═══ SUPPLIED ENTRIES ═══
/-! ## Part D′ — the symbol form in CLASSICAL language: Vatsal's congruence at `p = 2`, SEMISTABLE at `2`
(MEMO-imc §10.21 (g′); sketch Part D repaired as REF1 §26.2 C′)

Vatsal 1999 §1 / Greenberg–Vatsal 2000 §3 (tree: `vatsal1999_plusSymbol_congruence`, stated for `p ≠ 2`)
prove: congruent eigenforms with `ρ̄_𝔪` irreducible AND multiplicity one (Condition 1,
`HasSimpleHeckeGenEigenspace`) have congruent, integral, residually non-zero canonically normalised plus
modular symbols. The statement below is the same conclusion at `p = 2` for two rational newforms of one
level, with Condition 1 REPLACED by «aligned at `2` and at `∞`» — no Iwasawa algebra, no `L`-function: the
plus symbols `{∞, x}⁺`, suitably normalised, are `2`-integral for all `x ∈ ℚ`, congruent modulo the maximal
ideal of `ℤ̄₂` for all `x`, and a unit for some `x`. It implies `SymbolLineTransferAtTwo` (restrict to the
`2`-power cusps and pass to the Mazur–Tate/stabilised elements; the lift condition `IsEvenBranchLiftAtTwo`
fixes the normalisation up to `ℚˣ`, which `red ∘ pfree` ignores) and is STRONGER (all cusps, not only
`a/2^m`). Heuristic (MEMO-imc §10.21 (g′)): by Weil-pairing adjunction the mod-2 plus symbol of `fᵢ` is
`c ↦ e_J(c, ιᵢ(Pᵢ⁻))` on `J₀(N)[2]_𝔪`, so the statement says the two curves share their archimedean
`2`-torsion point inside `J₀(N)` — verified in the form «same copy of `E[2]` in `J₀(N)[2]` ⟺ aligned at
`2`» on the census stratum levels 431, 503, 2089 (kit j287111). Sources: Vatsal 1999 (1.6), Thm (1.13); GV2000 §3
(18)–(19); census SYMTEST/XSYM; kit j287111.

REF1-AUDIT-v1 §26.2 (g4, ab5d8d85b9fc0770; evidence `HOME/REF1-data/b22/`, kit j288875 PSC2 phases A+B, j289153): the
sketch's Part D `PlusSymbolCongruenceAtTwo` (no reduction clause at `2`) is KILLED AS TYPED — falsifier RUN (PARI 2.17.2
`msfromell`/`mseval`, exact): 16 620 pairs, 3 087 violations, ALL additive at `2` (minimal `348a1 ~ 348b1`: both alignment
predicates literally TRUE, content-free; plus symbols differ mod 2 on 336 of 720 Manin generators); C′ = the clause
«`W₁`, `W₂` semistable at `2`» (`REF1-data/b22/Cprime_PSC_semistable.lean` 3b468560784e84b3, rc 0): semistable at `2`,
typed-aligned ⇒ congruent 7 785/7 785 (mult 5 944, ord 441, ss 1 400; `N` up to 8 281), misaligned ⇒ 0/2 327; `C₃`
semistable: 13 aligned (exactly one `G`-isomorphism each) all congruent, 35 unaligned none — two-sided on 10 112
semistable pairs. -imc g3 (planner of record) 2026-08-27T20:42:59Z: «re-type with the semistable-at-2 hypothesis per
REF1-data/b22/Cprime_PSC_semistable.lean». REF2 v10/v11: Part D «same words» as IMC-SYMB (OFF the Kilford stratum, `N`
odd: in-print-assembly; ON the stratum / even `N`: open beyond print). -/

/-- **Candidate `PlusSymbolCongruenceAtTwoSemistable` (IMC-SYMB′ = REF1 §26.2 C′ of the sketch's Part D: Vatsal's
plus-symbol congruence at `p = 2` with multiplicity one replaced by alignment, both curves SEMISTABLE at `2`; fixed
level; beyond print on the Kilford stratum).** Body VERBATIM from `HOME/REF1-data/b22/Cprime_PSC_semistable.lean`
3b468560784e84b3 (= `SketchG2-Strata-v2.4.lean` fb67d6cce5549af6 Part D with the two semistability binders inserted).
Why it might fail: as IMC-SYMB, plus the integrality at NON-2-power cusps (cuspidal-subgroup 2-torsion; harmless after
`𝔪`-localisation since `ρ̄` is irreducible, but part of the claim here); WITHOUT the semistability clause it is FALSE
(additive at `2`: `348a1 ~ 348b1`). [cite: Vatsal1999, (1.6), Thm. 1.13] [cite: GreenbergVatsal2000, §3 (18)–(19)] -/
@[conjecture] def PlusSymbolCongruenceAtTwoSemistable : Prop :=
  ∀ (W₁ : WeierstrassCurve ℚ) [W₁.IsElliptic] [W₁.IsGloballyMinimal]
    (W₂ : WeierstrassCurve ℚ) [W₂.IsElliptic] [W₂.IsGloballyMinimal],
    (∀ x : ℚ, ¬ HasRationalTwoTorsionX W₁ x) → (∀ x : ℚ, ¬ HasRationalTwoTorsionX W₂ x) →
    (W₁.HasGoodReductionAtPrime 2 ∨ W₁.HasMultiplicativeReductionAtPrime 2) →
    (W₂.HasGoodReductionAtPrime 2 ∨ W₂.HasMultiplicativeReductionAtPrime 2) →
    ∀ (F : Type) [Field F] [NumberField F], Module.finrank ℚ F = 3 →
    ∀ e₁ e₂ : F, aeval e₁ (twoDivisionUCubic W₁) = 0 → aeval e₂ (twoDivisionUCubic W₂) = 0 →
    AlignedAtTwo F e₁ e₂ →
    AlignedAtInfinity F (twoDivisionUCubic W₁) (twoDivisionUCubic W₂) e₁ e₂ →
    ∀ ⦃N : ℕ⦄ [NeZero N] (f₁ f₂ : CuspForm (Gamma0 N) 2), IsNewformOf W₁ f₁ → IsNewformOf W₂ f₂ →
    ∀ ι : PadicAlgCl 2 ≃+* ℂ,
    ∃ Ω₁ Ω₂ : ℂ, Ω₁ ≠ 0 ∧ Ω₂ ≠ 0 ∧
      (∀ x : ℚ, Valued.v (ι.symm (plusSymbol f₁ x / Ω₁)) ≤ 1) ∧
      (∀ x : ℚ, Valued.v (ι.symm (plusSymbol f₂ x / Ω₂)) ≤ 1) ∧
      (∃ x : ℚ, Valued.v (ι.symm (plusSymbol f₁ x / Ω₁)) = 1) ∧
      (∀ x : ℚ, Valued.v (ι.symm (plusSymbol f₁ x / Ω₁ - plusSymbol f₂ x / Ω₂)) < 1)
═══
> _WORK TASK_: Give back, word for word, only the lines above from the line holding "semistability binders inserted)." to the line holding "it is FALSE", both included.

> _EXPECTED ANSWER_:
3b468560784e84b3 (= `SketchG2-Strata-v2.4.lean` fb67d6cce5549af6 Part D with the two semistability binders inserted).
Why it might fail: as IMC-SYMB, plus the integrality at NON-2-power cusps (cuspidal-subgroup 2-torsion; harmless after
`𝔪`-localisation since `ρ̄` is irreducible, but part of the claim here); WITHOUT the semistability clause it is FALSE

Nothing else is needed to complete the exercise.